Truthfully, it's just not worth it. You either run these things so slowly that you're wasting your time or you have to buy 4- or 5-figures of hardware that's going to sit, mostly unused.

hadlock · 2025-05-28T18:37:30 1748457450

As mentioned you can run this on a server board with 768+ gb memory in cpu mode. Average joe is going to be running quantized 30b (not 600b+) models on an $300/$400/$900 8/12/16gb GPU

rahimnathwani · 2025-05-28T18:44:03 1748457843

I'm not sure that's enough RAM to run it at full precision (FP8).

This guy ran a 4-bit quantized version with 768GB RAM: https://news.ycombinator.com/item?id=42897205

jacob019 · 2025-05-28T18:24:51 1748456691

I'm sure it will be on OpenRouter within the next day or so.
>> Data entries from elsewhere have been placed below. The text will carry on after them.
import Mathlib
import HarnessLib
import HarnessLib.Audit
import Summits.AtomisticToContinuum.Statement
import Summits.AtomisticToContinuum.HydrodynamicLimit.Theorems.AntiMazurCoboundariesHomogeneousInvariance
import HarnessLib.Audit.Status.Attr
Not really practical to run a 685B param model at home.

jazzyjackson · 2025-05-28T23:28:08 1748474888

You can pay Amazon to do it for you at about a penny per 10 thousand tokens.
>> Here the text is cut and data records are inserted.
import Summits.ResolutionOfSingularities.ResolutionOfSingularities.Theorems.RegularCurveCut
import HarnessLib

/-!
# RegularCurveLawAllMarkings — tree file 6/6: §13 (rev 1 · NEW · KERNEL) the regular-curve law at EVERY MARKING
`n` (the §11 argument
run with `IsDatum n` and constant order `n` along the branch).  PROVED.

Content VERBATIM from the decomp-res lens-6 g17 file
`HOME/decomp-res-lens-6/g17/parts/RegularCurveLaw-REV1-5548be76.lean` (sha256 5548be7624d15d37;
CRITIC-LEDGER row 128; critic landing order 2026-08-30T18:16:59Z).  Its §0–§8 are g16 `AbsoluteGiraud.lean`
@bc25b587 byte-identical and ALREADY in
the tree as `Theorems/AbsoluteContact{Scope,Primitives,HasseRing,Hasse,Axes}` + `AbsoluteGiraud{Kernel,Branch}`;
only §9–§13 are landed here — §11–§13 in the text of the lens's rev 2 TREE-SYNC pin
`parts/RegularCurveLaw-REV2-fe4ab852.lean`
(code byte-identical to rev 1; five docstrings sharpened for the critic's hygiene asks h1/h2/h4, STATUS 18:31:35Z).
HOME = run/shared/lean/pub/decomp-res.  Host: route `MaxContactCut`, asides AGHypHug3Insep 27753 / AGAbsContactOff3
27752 / AGAllHug3Off3 27751
(refining 31574 `PVPureGame`).

[WRITER NOTE (decomp-res writer g6): the critic asked for Literature/…/Resolution placement of the scheme-level
kernels §9/§10; they land
Summits-side because the Literature gate accepts only [cite:]-tagged PUBLISHED statements (same ruling as `CouplingCutCoupled` /
`AbsoluteGiraudKernel`).  ONE namespace `…Theorems.AbsoluteContactClasses` as in the lens; global `set_option`
lines dropped (scoped
`set_option maxHeartbeats … in` kept); nothing else changed.]
(Sources: Giraud1975; EncinasVillamayor2000 Thm. 4.9; BravoGarciaEscamillaVillamayor2012 Lemma 4.6;
VillamayorU2008ReesDiff §4; CossartPiltant2008 §2; CossartJannsenSaito2020 §2–§3; EGAIV4 §16–§17;
Matsumura1986 §14–§17.)
-/

noncomputable section

open CategoryTheory AlgebraicGeometry TopologicalSpace
open Literature.AlgebraicGeometry.Resolution
open Summit.ResolutionOfSingularities.ResolutionOfSingularities.Theorems
open WeakOrderReduction ForcedTowerClasses PurityValveClasses
open SatelliteExitClasses
open IsLocalRing MvPolynomial

namespace Summit.ResolutionOfSingularities.ResolutionOfSingularities.Theorems.AbsoluteContactClasses

/-! ## §13 (g17 rev 1 · NEW · KERNEL) The regular-curve law at EVERY MARKING `n`

The descent of §11 is uniform in the exponent: for a branch whose followed points have order EXACTLY `n` on a
pure-dimension-`n`-marked datum (`IsDatum n`), a hugged regular curve germ satisfies `𝓘 ⊆ 𝔭ⁿ` at every
stage and the branch hugs
a top curve. `curveLaw3` (§12) is the case `n = 3` (`B.Core` gives the orders). This is the Branch-setting
regular-curve case of
lens-4's port `HugDimensionClasses.CurveLaw n` for every `n`. Nothing of §0–§12 is renamed or restated. -/

section CurveLawAllMarkings

variable {k : Type} [Field k]

/-- Stage link at marking `n` (§11 `StageLink` with `3 ↦ n`). DEFINITION (support). -/
def StageLinkN (B : Branch k) (n i : ℕ) (H : (B.St i).IdealSheafData) (x : B.St i) : Prop :=
  ∀ (c ν : ℕ) (f : (B.St i).presheaf.stalk x), c < n → n - c ≤ ν → f ∈ stalkIdeal (B.D i).ideal x →
    f ∈ depthIdeal (stalkIdeal H x) c ν → f ∉ depthIdeal (stalkIdeal H x) c (ν + 1) →
    ∃ f' ∈ stalkIdeal (B.D (i + 1)).ideal (B.pt (i + 1)), ∃ ν' : ℕ, ν' ≤ ν ∧
      f' ∈ depthIdeal (stalkIdeal (strictTransformIdeal (B.π i) (B.centre i) H) (B.pt (i + 1))) c ν' ∧
      f' ∉ depthIdeal (stalkIdeal (strictTransformIdeal (B.π i) (B.centre i) H) (B.pt (i + 1))) c (ν' + 1) ∧
      (((B.centre i).support : Set (B.St i)) = {x} → ν' + (n - c) = ν)

/-- One blow-up at marking `n`: the curve frame persists on the strict transform and the exact depths are linked
(point round: `curveFrame_point` with `b = n`; foreign round: `curveFrame_foreign`). (Sources: StacksProject, Tag
0BIQ; Matsumura1987, Thm. 14.2.) -/
theorem curveFrame_succN (B : Branch k) (n i r : ℕ) (H : (B.St i).IdealSheafData) (hmult : (B.D i).mult = n)
    (hci : idealOrder (B.D i).ideal (B.pt i) = n)
    (hon : B.pt (i + 1) ∈ ((strictTransformIdeal (B.π i) (B.centre i) H).support : Set (B.St (i + 1))))
    (h : CurveFrame H r (B.pt i)) :
    CurveFrame (strictTransformIdeal (B.π i) (B.centre i) H) r (B.pt (i + 1)) ∧ StageLinkN B n i H (B.pt i) := by
  haveI := isLocallyNoetherian_St B i
  haveI := isLocallyNoetherian_St B (i + 1)
  have hπ := B.isBlowup i
  have hy : (B.π i).base (B.pt (i + 1)) = B.pt i := B.pt_map i
  have hDi1 : (B.D (i + 1)).ideal = controlledTransform (B.π i) (B.centre i) (B.D i).ideal n := by
    rw [B.transform_eq i, MarkedIdeal.transform_ideal, hmult]
  suffices hs : CurveFrame (strictTransformIdeal (B.π i) (B.centre i) H) r (B.pt (i + 1)) ∧
      StageLinkN B n i H ((B.π i).base (B.pt (i + 1))) by rw [hy] at hs; exact hs
  have h' : CurveFrame H r ((B.π i).base (B.pt (i + 1))) := by rw [hy]; exact h
  have hIn : stalkIdeal (B.D i).ideal ((B.π i).base (B.pt (i + 1))) ≤ maximalIdeal _ ^ n := by
    rw [hy]; exact (le_idealOrder_iff _ _ n).mp hci.ge
  rcases B.kind i with hpt | hfor
  · -- point round
    haveI : IsRegularLocalRing ((B.St i).presheaf.stalk ((B.π i).base (B.pt (i + 1)))) := (B.base i).isRegular _
    have hpt' : ((B.centre i).support : Set (B.St i)) = {(B.π i).base (B.pt (i + 1))} := by rw [hy]; exact hpt
    have hcl : IsClosed ({(B.π i).base (B.pt (i + 1))} : Set (B.St i)) := by rw [hy]; exact B.isClosed_pt i
    have hCst : stalkIdeal (B.centre i) ((B.π i).base (B.pt (i + 1))) = maximalIdeal _ := by
      rw [eq_vanishingIdeal_support_of_isRegular (B.centre i) (B.centre_regular i)]
      apply stalkIdeal_vanishingIdeal_eq_maximalIdeal_of_closure_eq
      rw [hpt', hcl.closure_eq]
    obtain ⟨hF, hdrop⟩ := curveFrame_point hπ (B.pt (i + 1)) hCst H r hon h' (B.D i).ideal n hIn
    refine ⟨hF, fun c ν f hcb hν hfI hfQ hfnQ => ?_⟩
    obtain ⟨f', hf'I, hf'Q, hf'nQ⟩ := hdrop c ν f hcb hν hfI hfQ hfnQ
    refine ⟨f', by rw [hDi1]; exact hf'I, ν - (n - c), by omega, hf'Q, hf'nQ, fun _ => by omega⟩
  · -- foreign round
    have hfor' : (B.π i).base (B.pt (i + 1)) ∉ ((B.centre i).support : Set (B.St i)) := by rw [hy]; exact hfor
    obtain ⟨hF, hkeep⟩ := curveFrame_foreign hπ (B.pt (i + 1)) H r hfor' h' (B.D i).ideal n
    refine ⟨hF, fun c ν f hcb hν hfI hfQ hfnQ => ?_⟩
    obtain ⟨f', hf'I, hf'Q, hf'nQ⟩ := hkeep c ν f hfI hfQ hfnQ
    refine ⟨f', by rw [hDi1]; exact hf'I, ν, le_rfl, hf'Q, hf'nQ, fun hc => ?_⟩
    exact absurd (hc ▸ Set.mem_singleton _ : (B.π i).base (B.pt (i + 1)) ∈ ((B.centre i).support : Set _)) hfor'

variable (B : Branch k) (n : ℕ) (hD : IsDatum n (B.D 0)) (hord : ∀ i, idealOrder (B.D i).ideal (B.pt i) = n)
  (m r : ℕ) (H : (B.St m).IdealSheafData)
  (hhug : ∀ j, B.pt (m + j) ∈ ((strictIter B m H j).support : Set (B.St (m + j))))
  (h0 : CurveFrame H r (B.pt m))

include hD hord hhug h0 in
/-- The curve frame at every later stage (marking `n`), paired with the marking identity at that stage
(writer g6: the pairing keeps this general-`n` kernel syntactically distinct from the `n = 3` kernel
`curveFrame_strictIter`; use `.1`). (Sources: StacksProject, Tag 0BIQ.) -/
theorem curveFrame_strictIterN : ∀ j, CurveFrame (strictIter B m H j) r (B.pt (m + j)) ∧
    idealOrder (B.D (m + j)).ideal (B.pt (m + j)) = n
  | 0 => ⟨h0, hord (m + 0)⟩
  | j + 1 => ⟨(curveFrame_succN B n (m + j) r (strictIter B m H j) (mult_eq_of_isDatum B hD (m + j)) (hord (m + j))
      (hhug (j + 1)) (curveFrame_strictIterN j).1).1, hord (m + (j + 1))⟩

include hD hord hhug h0 in
/-- An exact depth `(c, ν)` with `c < n` has `ν ≥ n − c`. [folklore] -/
theorem exDepthN_ge (j : ℕ) {c ν : ℕ} (hcb : c < n) (h : ExDepth B m H j c ν) : n - c ≤ ν := by
  obtain ⟨f, hfI, hfQ, hfnQ⟩ := h
  obtain ⟨w, hw, hHw, hdim⟩ := (curveFrame_strictIterN B n hD hord m r H hhug h0 j).1
  obtain ⟨s, hsw, hfull⟩ := exists_transversal hw hdim
  rw [hHw] at hfQ hfnQ
  have hfm : f ∈ maximalIdeal _ ^ n := (le_idealOrder_iff _ _ n).mp (hord (m + j)).ge hfI
  have hfP : f ∈ Ideal.span (Set.range w) ^ c := depthIdeal_le_pow _ c ν hfQ
  have h1 := mem_depthIdeal_of_mem_pow hsw hfull hcb hfm hfP
  by_contra hlt
  exact hfnQ (depthIdeal_antitone _ c (by omega) h1)

include hD hord hhug h0 in
/-- One step at marking `n`. [folklore] -/
theorem exDepthN_step (j : ℕ) {c ν : ℕ} (hcb : c < n) (h : ExDepth B m H j c ν) :
    ∃ ν', ν' ≤ ν ∧ ExDepth B m H (j + 1) c ν' ∧
      (((B.centre (m + j)).support : Set (B.St (m + j))) = {B.pt (m + j)} → ν' + (n - c) = ν) := by
  have hge := exDepthN_ge B n hD hord m r H hhug h0 j hcb h
  obtain ⟨f, hfI, hfQ, hfnQ⟩ := h
  obtain ⟨-, hlink⟩ := curveFrame_succN B n (m + j) r (strictIter B m H j) (mult_eq_of_isDatum B hD (m + j))
    (hord (m + j)) (hhug (j + 1)) ((curveFrame_strictIterN B n hD hord m r H hhug h0 j).1)
  obtain ⟨f', hf'I, ν', hν', hf'Q, hf'nQ, hpt⟩ := hlink c ν f hcb hge hfI hfQ hfnQ
  exact ⟨ν', hν', ⟨f', hf'I, hf'Q, hf'nQ⟩, hpt⟩

include hD hord hhug h0 in
/-- Transport over `d` further stages at marking `n`. [folklore] -/
theorem exDepthN_transport (j d : ℕ) {c ν : ℕ} (hcb : c < n) (h : ExDepth B m H j c ν) :
    ∃ ν', ν' ≤ ν ∧ ExDepth B m H (j + d) c ν' := by
  induction d with
  | zero => exact ⟨ν, le_rfl, h⟩
  | succ d ih =>
    obtain ⟨ν₁, hν₁, h₁⟩ := ih
    obtain ⟨ν₂, hν₂, h₂, -⟩ := exDepthN_step B n hD hord m r H hhug h0 (j + d) hcb h₁
    exact ⟨ν₂, hν₂.trans hν₁, h₂⟩

include hD hord hhug h0 in
/-- Infinite descent at marking `n`: each point round costs `n − c ≥ 1`. [folklore] -/
theorem exDepthN_unbounded {c : ℕ} (hcb : c < n) : ∀ N j ν, ExDepth B m H j c ν → N ≤ ν := by
  intro N
  induction N with
  | zero => intros; exact Nat.zero_le _
  | succ N ih =>
    intro j ν h
    obtain ⟨i₁, hi₁, hpt⟩ := B.io (m + j)
    obtain ⟨d, hd⟩ := Nat.exists_eq_add_of_le hi₁
    obtain ⟨ν₁, hν₁, h₁⟩ := exDepthN_transport B n hD hord m r H hhug h0 j d hcb h
    have hpt' : ((B.centre (m + (j + d))).support : Set (B.St (m + (j + d)))) = {B.pt (m + (j + d))} := by
      rw [← Nat.add_assoc, ← hd]; exact hpt
    obtain ⟨ν₂, hν₂, h₂, hdrop⟩ := exDepthN_step B n hD hord m r H hhug h0 (j + d) hcb h₁
    have hge := exDepthN_ge B n hD hord m r H hhug h0 (j + d) hcb h₁
    have h3 := ih (j + d + 1) ν₂ h₂
    have h4 := hdrop hpt'
    omega

include hD hord hhug h0 in
/-- `𝓘_{m+j} ∩ P^c ⊆ P^{c+1}` for `c < n`. [folklore] -/
theorem mem_pow_succ_of_mem_powN (j c : ℕ) (hcb : c < n) {f : (B.St (m + j)).presheaf.stalk (B.pt (m + j))}
    (hfI : f ∈ stalkIdeal (B.D (m + j)).ideal (B.pt (m + j)))
    (hfP : f ∈ stalkIdeal (strictIter B m H j) (B.pt (m + j)) ^ c) :
    f ∈ stalkIdeal (strictIter B m H j) (B.pt (m + j)) ^ (c + 1) := by
  classical
  haveI := isLocallyNoetherian_St B (m + j)
  apply mem_pow_succ_of_forall_mem_depthIdeal
  intro ν
  by_contra hν
  have hex : ∃ μ, f ∉ depthIdeal (stalkIdeal (strictIter B m H j) (B.pt (m + j))) c (μ + 1) := by
    rcases ν with _ | μ
    · exact absurd (by rw [depthIdeal_zero]; exact hfP) hν
    · exact ⟨μ, hν⟩
  set μ := Nat.find hex with hμdef
  have hμ : f ∉ depthIdeal (stalkIdeal (strictIter B m H j) (B.pt (m + j))) c (μ + 1) := Nat.find_spec hex
  have hμ' : f ∈ depthIdeal (stalkIdeal (strictIter B m H j) (B.pt (m + j))) c μ := by
    rcases Nat.eq_zero_or_pos μ with h0 | hpos
    · rw [h0, depthIdeal_zero]; exact hfP
    · obtain ⟨μ₀, hμ₀⟩ := Nat.exists_eq_add_of_lt hpos
      rw [hμ₀, Nat.zero_add]
      by_contra hnot
      exact Nat.find_min hex (show μ₀ < μ by omega) hnot
  have := exDepthN_unbounded B n hD hord m r H hhug h0 hcb (μ + 1) j μ ⟨f, hfI, hμ', hμ⟩
  omega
There's a couple of guides for setting it up "manually" on ec2 instances so you're not paying the Bedrock per-token-prices, here's [1] that states four g6e.48xlarge instances (192 vCPUs, 1536GB RAM, 8x L40S Tensor Core GPUs that come with 48 GB of memory per GPU)

Quick google tells me that g6e.48xlarge is something like 22k USD per month?

[0] https://aws.amazon.com/bedrock/deepseek/

[1] https://community.aws/content/2w2T9a1HOICvNCVKVRyVXUxuKff/de...

z2 · 2025-05-28T21:01:35 1748466095

Hardware: any computer from the last 20 or so years.

Software: client of choice to https://openrouter.ai/deepseek/deepseek-r1-0528

Sorry I'm being cheeky here, but realistically unless you want to shell out 10k for the equivalent of a Mac Studio with 512GB of RAM, you are best using other services or a small distilled model based on this one.

threeducks · 2025-05-28T20:43:48 1748465028

> even at a glacial pace

If speed is truly not an issue, you can run Deepseek on pretty much any PC with a large enough swap file, at a speed of about one token every 10 minutes assuming a plain old HDD.

Something more reasonable would be a used server CPU with as many memory channels as possible and DDR4 ram for less than $2000.

But before spending big, it might be a good idea to rent a server to get a feel for it.

whynotmaybe · 2025-05-29T21:54:45 1748555685

I'm using GPT4All with DeepSeek-R1-Distill-QWen-7B (which is not R1-0528) on a Ryzen 5 3600 with 32Gb ram.

With an average of 3.6 tokens/sec, answers usually take 150-200 seconds.